BeyondChron’s Randy Shaw takes exception to the conclusion of a recent op-ed by Gabriel Metcalf, president of SPUR. Metcalf draws a straight line from the 1980s to the present in San Francisco, indicting the progressive agenda, grown in this liberal microcosm, for ironically urging housing policies against its own long term self interest. “As the city got more and more expensive, progressive housing policy shifted gradually to a sad, rearguard movement to protect the people already here from being displaced.”
Metcalf sets this against a backdrop of a strong regional economy, with one of the “most powerful engine[s] of job creation in the country” located next door. And for that reason, he urges “A regional solution, in which all cities do their part to accommodate regional population growth [which] would be far more effective than trying to solve our affordability problems inside the boundaries of a handful of cities.” These days, the shortcoming of housing supply manifests in ways like San Francisco missing its affordable housing needs allocation by a mile.
Shaw, a lifelong advocate of the San Francisco progressive agenda, acknowledges the thoughtfulness of Metcalf’s analysis, but largely tracks two California state laws before attributing the problem to the California association of realtors. In 1996, the California legislature enacted Costa-Hawkins in response to the spread of vacancy control (which, at the time, was enacted in five California cities). Costa-Hawkins was implemented as a compromise, exempting certain kinds of units entirely, and other kinds of units under certain circumstances.
Shaw argues that a regime of vacancy control (i.e., a world where Costa-Hawkins never existed) would have had a more positive impact on housing affordability than, for instance, the production of all proposed housing units from the 1980s to present. (And, while the absolute price of those units would indeed be lower, this does seem to gloss over the anguish of fighting over listings, in a manner perhaps akin to vying for affordable and below market rate housing.)
The second state law is the Ellis Act, which Shaw interprets as an eroding of the rent-controlled rental housing supply (particularly pernicious in neighborhoods like North Beach and the Castro where few affordable housing units are being built). However, unlike, e.g., condominium conversion or certain demolitions, the Ellis Act does not actually eliminate rent-controlled rental housing, functioning more like a five-year “reset button” on the rental rate.

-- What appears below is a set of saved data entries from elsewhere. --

/-! ## §1  The displayed premise (a): R6's crown AT THE PRINT DATUM -/

/-- **`DatumCrownAt` — [6] PROPOSITION 6 ∕ [15] (152)–(153) FOR THE RECORD STRUCTURE AT THE PRINT DATUM OF EVERY GRID CUBE** (the R6 crown — dag-n05-e's re-key of
`GaugedBoundB8DZ` — specialised to `c := propCubePZ (F.P K) j hj Mc ρ hρ idx` over the constant ambient family «`Ω′ ≡ □̃ᶻ`», `G := SU(N)`, and read at ONE tolerance
`0 < α ≤ α₁` with radius `Cr·α`): for every approximation `K`, every `SU(N)` field `U` on the level-`0` torus, every level `j ≥ 1` and grid index `idx`, if the top-anchored lift
`x ↦ U(π(x + c_j·𝟙))` lies in `A_j({□̃ᶻ}, α)` then there is a gauge `u` with the twelve clauses of `GaugedBoundB8DZ` at radius `Cr·α`, `u` and `w = v⁻¹u` `SU(N)`-valued
(g10 FILE-11's hypothesis `hP6`, quantified).  A displayed premise, NEVER asserted (N05-REC's R6; print-licensed [I] pp. 253–254 for the (0.4) structure).
[cite: Balaban1985RegularSpaces, Prop. 6 (1.135)–(1.138) p.99, p.98, (1.29) p.81; Balaban1985Variational, (152)–(153) p.301; Balaban1987RG1, (0.4) p.253] -/
def DatumCrownAt (Mc ρ : ℕ) (hρ : F.L ≤ ρ) (Cr α₁ : ℝ) : Prop :=
  ∀ (K : ℕ) (U : GaugeField (F.P K) 0 (SU N)) (j : ℕ) (hj : 1 ≤ j) (idx : Pt (F.P K).d) (α : ℝ), 0 < α → α ≤ α₁ →
    letI : CStarAlgebra (MatA N) := {};
    InAk (F.P K).L j ((F.P K).eta j) α (fun _ => tcubeZ (F.P K).L (cornerP (F.P K) Mc ρ idx) (sideP (F.P K) Mc ρ) ρ j)
        (fun x μ => ιSU N (U ⟨cover (F.P K) (x + fun _ => (ctrShift (F.P K).L j : ℤ)), μ⟩)) →
    ∃ u : B7Prop1Explicit.Site (F.P K).d → (MatA N)ˣ, (∀ x, u x ∈ specialUnitaryUnits (Fin N)) ∧ (∀ x, x ∉ (propCubePZ (F.P K) j hj Mc ρ hρ idx).sq 0 → u x = 1) ∧
      Restr129Z (F.P K).L j (propCubePZ (F.P K) j hj Mc ρ hρ idx).lamS (1 : B7Prop1Explicit.Site (F.P K).d → Fin (F.P K).d → (MatA N)ˣ) u ∧
      IsLandau138WZ (F.P K).L j ((F.P K).eta j) ((propCubePZ (F.P K) j hj Mc ρ hρ idx).sq 0) (propCubePZ (F.P K) j hj Mc ρ hρ idx).lamS
        (1 : B7Prop1Explicit.Site (F.P K).d → Fin (F.P K).d → (MatA N)ˣ)
        ((propCubePZ (F.P K) j hj Mc ρ hρ idx).fixed (fun x μ => ιSU N (U ⟨cover (F.P K) (x + fun _ => (ctrShift (F.P K).L j : ℤ)), μ⟩)) u) ∧
      (∀ j', j' ≤ j → ∀ b ∈ {b : B7Prop1Explicit.Site (F.P K).d × Fin (F.P K).d | SideTouches ((propCubePZ (F.P K) j hj Mc ρ hρ idx).sq j') b.1 b.2},
        (propCubePZ (F.P K) j hj Mc ρ hρ idx).fixed (fun x μ => ιSU N (U ⟨cover (F.P K) (x + fun _ => (ctrShift (F.P K).L j : ℤ)), μ⟩)) u b.1 b.2 =
            cfgExp ((F.P K).eta j) (logCfg ((F.P K).eta j) ((propCubePZ (F.P K) j hj Mc ρ hρ idx).fixed
              (fun x μ => ιSU N (U ⟨cover (F.P K) (x + fun _ => (ctrShift (F.P K).L j : ℤ)), μ⟩)) u)) b.1 b.2 ∧
          IsSelfAdjoint (logCfg ((F.P K).eta j) ((propCubePZ (F.P K) j hj Mc ρ hρ idx).fixed
              (fun x μ => ιSU N (U ⟨cover (F.P K) (x + fun _ => (ctrShift (F.P K).L j : ℤ)), μ⟩)) u) b.1 b.2) ∧
          ‖logCfg ((F.P K).eta j) ((propCubePZ (F.P K) j hj Mc ρ hρ idx).fixed
              (fun x μ => ιSU N (U ⟨cover (F.P K) (x + fun _ => (ctrShift (F.P K).L j : ℤ)), μ⟩)) u) b.1 b.2‖ ≤
            (Cr * α) * (((F.P K).L : ℝ) ^ j' * (F.P K).eta j)⁻¹) ∧
      (∀ x, (((propCubePZ (F.P K) j hj Mc ρ hρ idx).vfix (fun x μ => ιSU N (U ⟨cover (F.P K) (x + fun _ => (ctrShift (F.P K).L j : ℤ)), μ⟩)))⁻¹ * u) x ∈
        specialUnitaryUnits (Fin N)) ∧
      AgreeOn (B8Ineq130Rec.tlo (F.P K).L (tLo (cornerP (F.P K) Mc ρ idx) ρ) j) (B8Ineq130Rec.thi (F.P K).L (tHi (cornerP (F.P K) Mc ρ idx) (sideP (F.P K) Mc ρ) ρ) j)
        (gaugeAct (((propCubePZ (F.P K) j hj Mc ρ hρ idx).vfix (fun x μ => ιSU N (U ⟨cover (F.P K) (x + fun _ => (ctrShift (F.P K).L j : ℤ)), μ⟩)))⁻¹ * u)⁻¹
          (fun x μ => ιSU N (U ⟨cover (F.P K) (x + fun _ => (ctrShift (F.P K).L j : ℤ)), μ⟩)))
        ((propCubePZ (F.P K) j hj Mc ρ hρ idx).fixed (fun x μ => ιSU N (U ⟨cover (F.P K) (x + fun _ => (ctrShift (F.P K).L j : ℤ)), μ⟩)) u) ∧
      msup (F.P K).L j ((F.P K).eta j) (-(2 : ℝ))
          (fun j' (q : Fin (F.P K).d × Fin (F.P K).d × B7Prop1Explicit.Site (F.P K).d) => SideTouches ((propCubePZ (F.P K) j hj Mc ρ hρ idx).sq j') q.2.2 q.2.1)
          (fun q => covDerivFwd ((F.P K).eta j) (1 : B7Prop1Explicit.Site (F.P K).d → Fin (F.P K).d → (MatA N)ˣ) q.1
            (fun z => (propCubePZ (F.P K) j hj Mc ρ hρ idx).expo ((F.P K).eta j)
              (fun x μ => ιSU N (U ⟨cover (F.P K) (x + fun _ => (ctrShift (F.P K).L j : ℤ)), μ⟩)) u z q.2.1) q.2.2) ≤ Cr * α ∧
      bondNorm (F.P K).L j ((F.P K).eta j) (-(3 : ℝ)) (propCubePZ (F.P K) j hj Mc ρ hρ idx).sq
          (fun x μ => pdiv ((F.P K).eta j) (1 : B7Prop1Explicit.Site (F.P K).d → Fin (F.P K).d → (MatA N)ˣ)
            (plaqCovDeriv ((F.P K).eta j) (1 : B7Prop1Explicit.Site (F.P K).d → Fin (F.P K).d → (MatA N)ˣ)
              ((propCubePZ (F.P K) j hj Mc ρ hρ idx).expo ((F.P K).eta j)
                (fun x μ => ιSU N (U ⟨cover (F.P K) (x + fun _ => (ctrShift (F.P K).L j : ℤ)), μ⟩)) u)) μ x) ≤ Cr * α ∧
      bondNorm (F.P K).L j ((F.P K).eta j) (-(3 : ℝ)) (propCubePZ (F.P K) j hj Mc ρ hρ idx).sq
          (fun x μ => covLap ((F.P K).eta j) (1 : B7Prop1Explicit.Site (F.P K).d → Fin (F.P K).d → (MatA N)ˣ)
            (fun z => (propCubePZ (F.P K) j hj Mc ρ hρ idx).expo ((F.P K).eta j)
              (fun x μ => ιSU N (U ⟨cover (F.P K) (x + fun _ => (ctrShift (F.P K).L j : ℤ)), μ⟩)) u z μ) x) ≤ Cr * α ∧
      (∀ (x : B7Prop1Explicit.Site (F.P K).d) (μ : Fin (F.P K).d),
        bLoZ (F.P K).L (cornerP (F.P K) Mc ρ idx) 0 0 ≤ x → x + e μ ≤ bHiZ (F.P K).L (cornerP (F.P K) Mc ρ idx) (sideP (F.P K) Mc ρ) 0 0 →
        (propCubePZ (F.P K) j hj Mc ρ hρ idx).inTop x → (propCubePZ (F.P K) j hj Mc ρ hρ idx).inTop (x + e μ) →
        logCovIterZ (F.P K).L (1 : B7Prop1Explicit.Site (F.P K).d → Fin (F.P K).d → (MatA N)ˣ)
            (iEta ((F.P K).eta j) ((propCubePZ (F.P K) j hj Mc ρ hρ idx).expo ((F.P K).eta j)
              (fun x μ => ιSU N (U ⟨cover (F.P K) (x + fun _ => (ctrShift (F.P K).L j : ℤ)), μ⟩)) u)) j x μ =
          mlog ((avgIterZ (F.P K).L ((propCubePZ (F.P K) j hj Mc ρ hρ idx).axial
            (fun x μ => ιSU N (U ⟨cover (F.P K) (x + fun _ => (ctrShift (F.P K).L j : ℤ)), μ⟩))) j x μ : (MatA N)ˣ) : MatA N))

That said, the Ellis Act and Costa-Hawkins certainly belong in any conversation about San Francisco’s housing crisis, where tenancies preserved at the lowest rents under the aegis of Costa-Hawkins essentially become targets for Ellis Act withdrawals. If rent-control reform is a necessary step toward mitigating the housing crisis, Ellis Act evictions will go down as the prices of long-term rent-controlled tenancies go up.